● Source material:
/-- The canonical instance satisfies `hπ` (on every open). [cite: Hartshorne2010, Thm. 10.2 (a) (proof), p. 81] -/
theorem fibreQuot_surjective_ker (W : X₀.Opens) :
    Function.Surjective (fibreQuot (X₀ := X₀) 𝔪 W) ∧ RingHom.ker (fibreQuot (X₀ := X₀) 𝔪 W) = 𝔪.map (algebraMap A' Γ(X₀, W)) :=
  ⟨Ideal.Quotient.mkₐ_surjective A' _, Ideal.Quotient.mkₐ_ker A' _⟩

/-- The closed-fibre restriction `Γ(X₀, W) ⧸ 𝔪 → Γ(X₀, W′) ⧸ 𝔪` for `W′ ≤ W` (the `g` of the canonical instance).
[cite: Hartshorne2010, Thm. 10.2 (a) (proof), p. 81] -/
def fibreMap {W W' : X₀.Opens} (h : W' ≤ W) : fibre 𝔪 W →ₐ[A'] fibre 𝔪 W' :=
  Ideal.quotientMapₐ _ (resₐ halg h) (Ideal.map_le_iff_le_comap.mpr fun a ha => by
    rw [Ideal.mem_comap, Ideal.mem_comap, AlgHom.commutes]
    exact Ideal.mem_map_of_mem _ ha)

/-- The canonical instance satisfies `hg`. [cite: Hartshorne2010, Thm. 10.2 (a) (proof), p. 81] -/
theorem fibreMap_fibreQuot {W W' : X₀.Opens} (h : W' ≤ W) (x : Γ(X₀, W)) :
    fibreMap halg 𝔪 h (fibreQuot 𝔪 W x) = fibreQuot 𝔪 W' (res h x) :=
  rfl

/-! ## §4 Naturality of the atlas data under restriction -/

omit instΓ in
include hc in
/-- `V a ⊓ V b ⊓ V d ⊓ V e = D(c a b · c a d · c a e)` as an open of the affine `V a`. [cite: StacksProject, Tag 01I2] -/
theorem inf₄_eq_basicOpen (a b d e : ι) :
    (V a).1 ⊓ (V b).1 ⊓ (V d).1 ⊓ (V e).1 = X₀.basicOpen (c a b * c a d * c a e) := by
  rw [Scheme.basicOpen_mul, Scheme.basicOpen_mul, ← hc, ← hc, ← hc]
  exact le_antisymm
    (le_inf (le_inf (le_inf (inf_le_left.trans (inf_le_left.trans inf_le_left)) (inf_le_left.trans (inf_le_left.trans inf_le_right)))
      (le_inf (inf_le_left.trans (inf_le_left.trans inf_le_left)) (inf_le_left.trans inf_le_right)))
      (le_inf (inf_le_left.trans (inf_le_left.trans inf_le_left)) inf_le_right))
    (le_inf (le_inf (le_inf (inf_le_left.trans (inf_le_left.trans inf_le_left)) (inf_le_left.trans (inf_le_left.trans inf_le_right)))
      (inf_le_left.trans (inf_le_right.trans inf_le_right))) (inf_le_right.trans inf_le_right))

/-- **The restricted gluing intertwines the canonical restrictions** (`ψ|_{W} (x|) = (ψ x)|`). [cite: Hartshorne2010, Thm. 10.2 (a) (proof), p. 81] -/
theorem gluingOn_restrict (a b : ι) (W : X₀.Opens) (ha : W ≤ (V a).1) (hb : W ≤ (V b).1) (pa : ∃ q : Γ(X₀, (V a).1), W = X₀.basicOpen q)
    (pb : ∃ q : Γ(X₀, (V b).1), W = X₀.basicOpen q) (x : chartLift V r a (inf_le_left : (V a).1 ⊓ (V b).1 ≤ (V a).1)) :
    gluingOn halg hJ V r hr hkr ψ hψ a b W ha hb pa pb
        (restrict (r a) (res (inf_le_left : (V a).1 ⊓ (V b).1 ≤ (V a).1)) (res ha)
          (liftSubmonoid_mono _ _ _ (res (le_inf ha hb)) fun q => res_res inf_le_left (le_inf ha hb) q) x) =
      restrict (r b) (res (inf_le_right : (V a).1 ⊓ (V b).1 ≤ (V b).1)) (res hb)
        (liftSubmonoid_mono _ _ _ (res (le_inf ha hb)) fun q => res_res inf_le_right (le_inf ha hb) q) (ψ a b x) :=
  gluingRestrict_restrict hJ (r a) (hr a) (hkr a) (r b) (hr b) (hkr b) _ _ _ _ _ _ _ _ _ _ _ _ _ (ψ a b) (hψ a b) x
/-- **GS03 (3.7) for windows, one-sided**: for `x ≥ 3`, `1 ≤ ν ≤ 2`, `(g̃ log)(n) = a(n) log n`, with
`α₀ = 1/(2 log x)`,
`∫_{log 2}^{log x} ‖S_ν(e^u)‖ e^{-u} du ≤ 17 ∫_{α₀}^{1} (∫_{log 2}^{log x} ‖A(νe^u) - A(e^u)‖ e^{-(1+2α)u} du) dα
  + (ν - 1)(log log x + 2)`. [cite: GranvilleSoundararajan2003, (3.7)] -/
theorem integral_normShExp_le {a : ℕ → ℂ} (hab : ∀ n, ‖a n‖ ≤ 1) {N : ℕ}
    (hA : ∀ n : ℕ, mulLog a N n = a n * (Real.log n : ℂ)) {ν : ℝ} (hν : 1 ≤ ν) (hν2 : ν ≤ 2)
    {x : ℝ} (hx : 3 ≤ x) :
    ∫ u in Real.log 2..Real.log x, normShExp a ν u ≤
      17 * (∫ α in Set.Ioc (1 / (2 * Real.log x)) 1,
              ∫ u in Set.Ioc (Real.log 2) (Real.log x),
                ‖psum (mulLog a N) (ν * Real.exp u) - psum (mulLog a N) (Real.exp u)‖ *
                  Real.exp (-((1 + 2 * α) * u))) +
        (ν - 1) * (Real.log (Real.log x) + 2) := by
  set α₀ : ℝ := 1 / (2 * Real.log x) with hα₀
  set S : Set ℝ := Set.Ioc α₀ 1 with hS
  set T : Set ℝ := Set.Ioc (Real.log 2) (Real.log x) with hT
  set K : ℝ → ℝ → ℝ := fun α u =>
    ‖psum (mulLog a N) (ν * Real.exp u) - psum (mulLog a N) (Real.exp u)‖ * Real.exp (-((1 + 2 * α) * u)) with hK
  set Gf : ℝ → ℝ := fun u => ((ν - 1) + Real.exp (-u)) * (ν - 1) / u with hGf
  have hlog2 : (0.6931471803 : ℝ) < Real.log 2 := Real.log_two_gt_d9
  have hx1 : (1 : ℝ) ≤ x := by linarith
  have hlx : Real.log 2 ≤ Real.log x := Real.log_le_log (by norm_num) (by linarith)
  have hlx3 : 1 < Real.log x := by
    rw [← Real.log_exp 1]
    refine Real.log_lt_log (Real.exp_pos 1) ?_
    have := Real.exp_one_lt_d9
    linarith
  have hα₀0 : 0 ≤ α₀ := by rw [hα₀]; positivity
  have hν1 : 0 ≤ ν - 1 := by linarith
  -- integrability of the kernel in both orders
  have hKint := integrable_kernelSh hab N hx1 hα₀0 hν hν2 (x := x) (ν := ν)
  have hKint' : Integrable (Function.uncurry fun u α => K α u)
      ((volume.restrict T).prod (volume.restrict S)) := hKint.swap
  have hIu : Integrable (fun u => ∫ α in S, K α u) (volume.restrict T) := by
    have := hKint'.integral_prod_left
    simpa [Function.uncurry] using this
  -- pointwise bound on `T`
  have hpt : ∀ u ∈ Set.Icc (Real.log 2) (Real.log x),
      normShExp a ν u ≤ 17 * (∫ α in S, K α u) + Gf u := by
    intro u hu
    have hu0 : 0 < u := by linarith [hu.1]
    refine (normShExp_le_kernel hab hA hν hu0).trans ?_
    gcongr ?_ + _
    have hrep := inv_le_integral_exp (x := x) hu.1 hu.2
    have hA0 : 0 ≤ ‖psum (mulLog a N) (ν * Real.exp u) - psum (mulLog a N) (Real.exp u)‖ * Real.exp (-u) := by
      positivity
    calc ‖psum (mulLog a N) (ν * Real.exp u) - psum (mulLog a N) (Real.exp u)‖ * Real.exp (-u) / u
        = ‖psum (mulLog a N) (ν * Real.exp u) - psum (mulLog a N) (Real.exp u)‖ * Real.exp (-u) * (1 / u) := by ring
      _ ≤ ‖psum (mulLog a N) (ν * Real.exp u) - psum (mulLog a N) (Real.exp u)‖ * Real.exp (-u) *
            (17 * ∫ α in (1 / (2 * Real.log x))..1, Real.exp (-(2 * α * u))) := by gcongr
      _ = 17 * ∫ α in α₀..1, ‖psum (mulLog a N) (ν * Real.exp u) - psum (mulLog a N) (Real.exp u)‖ *
            Real.exp (-u) * Real.exp (-(2 * α * u)) := by
          rw [intervalIntegral.integral_const_mul]; ring
      _ = 17 * ∫ α in S, K α u := by
          rw [intervalIntegral.integral_of_le (by
            rw [hα₀]; rw [div_le_one (by positivity)]; linarith)]
          congr 1
          refine setIntegral_congr_fun measurableSet_Ioc fun α _ => ?_
          simp only [hK]
          rw [mul_assoc, ← Real.exp_add]
          congr 2
          ring
  -- the garbage function and its integral
  have hGpt : ∀ u ∈ Set.Icc (Real.log 2) (Real.log x), Gf u ≤ (ν - 1) ^ 2 * (1 / u) + 2 * (ν - 1) * Real.exp (-u) := by
    intro u hu
    have hu0 : 0 < u := by linarith [hu.1]
    have hinvu : 1 / u ≤ 2 := by rw [div_le_iff₀ hu0]; linarith [hu.1]
    simp only [hGf]
    rw [div_eq_mul_one_div]
    have h1 : Real.exp (-u) * (ν - 1) * (1 / u) ≤ Real.exp (-u) * (ν - 1) * 2 :=
      mul_le_mul_of_nonneg_left hinvu (by positivity)
    nlinarith [h1, Real.exp_pos (-u), sq_nonneg (ν - 1)]
  have hGint_inv : IntervalIntegrable (fun u : ℝ => 1 / u) volume (Real.log 2) (Real.log x) := by
    refine (continuousOn_const.div continuousOn_id fun u hu => ?_).intervalIntegrable
    rw [Set.uIcc_of_le hlx] at hu
    exact (ne_of_gt (by linarith [hu.1] : (0:ℝ) < u))
  have hGint_exp : IntervalIntegrable (fun u : ℝ => Real.exp (-u)) volume (Real.log 2) (Real.log x) :=
    (by fun_prop : Continuous fun u : ℝ => Real.exp (-u)).intervalIntegrable _ _
  have hGcont : ContinuousOn Gf (Set.uIcc (Real.log 2) (Real.log x)) := by
    simp only [hGf]
    refine ContinuousOn.div (by fun_prop) continuousOn_id fun u hu => ?_
    rw [Set.uIcc_of_le hlx] at hu
    exact (ne_of_gt (by linarith [hu.1] : (0:ℝ) < u))
  have hGint : IntervalIntegrable Gf volume (Real.log 2) (Real.log x) := hGcont.intervalIntegrable
  have hGval : ∫ u in Real.log 2..Real.log x, Gf u ≤ (ν - 1) * (Real.log (Real.log x) + 2) := by
    have hmono : ∫ u in Real.log 2..Real.log x, Gf u ≤
        ∫ u in Real.log 2..Real.log x, ((ν - 1) ^ 2 * (1 / u) + 2 * (ν - 1) * Real.exp (-u)) :=
      intervalIntegral.integral_mono_on hlx hGint ((hGint_inv.const_mul _).add (hGint_exp.const_mul _)) hGpt
    refine hmono.trans ?_
    rw [intervalIntegral.integral_add (hGint_inv.const_mul _) (hGint_exp.const_mul _),
      intervalIntegral.integral_const_mul, intervalIntegral.integral_const_mul,
      integral_one_div_of_pos (by linarith) (by linarith),
      intervalIntegral.integral_comp_neg (fun u => Real.exp u), integral_exp]
    -- `log(log x/log 2) ≤ log log x + 1` and `e^{-log 2} - e^{-log x} ≤ 1/2`
    have h1 : Real.log (Real.log x / Real.log 2) ≤ Real.log (Real.log x) + 1 := by
      rw [Real.log_div (by linarith) (by linarith)]
      have : -1 ≤ Real.log (Real.log 2) := by
        rw [← Real.log_exp (-1)]
        refine Real.log_le_log (Real.exp_pos _) ?_
        rw [Real.exp_neg]
        have := Real.exp_one_gt_d9
        rw [inv_le_comm₀ (Real.exp_pos 1) (by linarith)]
        have h2 : (Real.log 2)⁻¹ ≤ 2 := by
          rw [inv_le_comm₀ (by linarith) (by norm_num)]; linarith
        linarith
      linarith
    have h2 : Real.exp (-Real.log 2) - Real.exp (-Real.log x) ≤ 1 / 2 := by
      rw [Real.exp_neg, Real.exp_log (by norm_num)]
      have := Real.exp_pos (-Real.log x)
      linarith
    have hll0 : 0 ≤ Real.log (Real.log x) + 1 := by
      have : 0 ≤ Real.log (Real.log x) := Real.log_nonneg hlx3.le
      linarith
    calc (ν - 1) ^ 2 * Real.log (Real.log x / Real.log 2) + 2 * (ν - 1) * (Real.exp (-Real.log 2) - Real.exp (-Real.log x))
        ≤ (ν - 1) ^ 2 * (Real.log (Real.log x) + 1) + 2 * (ν - 1) * (1 / 2) := by
          gcongr
      _ ≤ (ν - 1) * (Real.log (Real.log x) + 1) + (ν - 1) := by
          have : (ν - 1) ^ 2 ≤ (ν - 1) * 1 := by nlinarith
          nlinarith
      _ = (ν - 1) * (Real.log (Real.log x) + 2) := by ring
  -- integrate the pointwise bound
  have hnormInt := intervalIntegrable_normShExp hab hν (Real.log 2) (Real.log x)
  have hRint : IntervalIntegrable (fun u => 17 * (∫ α in S, K α u) + Gf u) volume (Real.log 2) (Real.log x) := by
    refine IntervalIntegrable.add ?_ hGint
    rw [intervalIntegrable_iff_integrableOn_Ioc_of_le hlx]
    exact hIu.const_mul 17
  calc ∫ u in Real.log 2..Real.log x, normShExp a ν u
      ≤ ∫ u in Real.log 2..Real.log x, (17 * (∫ α in S, K α u) + Gf u) :=
        intervalIntegral.integral_mono_on hlx hnormInt hRint hpt
    _ = 17 * (∫ u in Real.log 2..Real.log x, ∫ α in S, K α u) + ∫ u in Real.log 2..Real.log x, Gf u := by
        rw [intervalIntegral.integral_add ?_ hGint, intervalIntegral.integral_const_mul]
        rw [intervalIntegrable_iff_integrableOn_Ioc_of_le hlx]
        exact hIu.const_mul 17
    _ ≤ 17 * (∫ α in S, ∫ u in T, K α u) + (ν - 1) * (Real.log (Real.log x) + 2) := by
        refine add_le_add (le_of_eq ?_) hGval
        congr 1
        rw [intervalIntegral.integral_of_le hlx]
        exact integral_integral_swap hKint'
/-- **`¬ AdjForestRayleighOn (Fin 10)`**: the adjacent forest Rayleigh inequality WITH the square fails at the fibre
`(E(H) ∪ {e,f}, ∅)` of the witness graph — its three counts are the guarded counts (`guarded_of_adjForestRayleighOn`).
[cite: CibulkaHladkyLaCroixWagner2008, Thm. 1 (p. 2)] [cite: SempleWelsh2008, Conj. 1.1 (p. 2)] -/
theorem not_adjForestRayleighOn_fin_ten : ¬ AdjForestRayleighOn (Fin 10) := by
  intro h
  obtain ⟨heM, hfM⟩ := e_f_notMem (t := cexD.firstT 13) subset_rfl
  have key := guarded_of_adjForestRayleighOn h (M := M) (u₀ := ∅) disjoint_bot_left (o := 4) (v := 3) (y := 8) (by decide) heM hfM
    (Set.notMem_empty _) (Set.notMem_empty _)
  have := guarded_counts
  omega

/-- **`¬ AdjForestRayleighPos`** — fk-1 g16's (♣) WITH the Cibulka–Hladký–LaCroix–Wagner square (`N(0,OVY) ≤ N(OV,OY) + N(OY,VY) +
N(VY,OV) + N(0,VY)`, node p309135) is FALSE: it fails on `Fin 10` (pattern counts `310 > 308` on the witness graph).  refuted-substantive;
the square-free node `AdjForestRayleighNoSqPos` stands. [cite: CibulkaHladkyLaCroixWagner2008, Thm. 1 (p. 2)]
[cite: SempleWelsh2008, Conj. 1.1 (p. 2); Thm. 4.2 (p. 11)] -/
theorem not_adjForestRayleighPos : ¬ AdjForestRayleighPos := fun h => not_adjForestRayleighOn_fin_ten (h 10)

end ForestSquareCex

end FK

end Summit.CriticalPhenomena.PercolationContinuityZ3.Theorems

● Task item: A complete answer reproduces every line of the records in which the word "instance" occurs.

● Answer space:
/-- The canonical instance satisfies `hπ` (on every open). [cite: Hartshorne2010, Thm. 10.2 (a) (proof), p. 81] -/
/-- The closed-fibre restriction `Γ(X₀, W) ⧸ 𝔪 → Γ(X₀, W′) ⧸ 𝔪` for `W′ ≤ W` (the `g` of the canonical instance).
/-- The canonical instance satisfies `hg`. [cite: Hartshorne2010, Thm. 10.2 (a) (proof), p. 81] -/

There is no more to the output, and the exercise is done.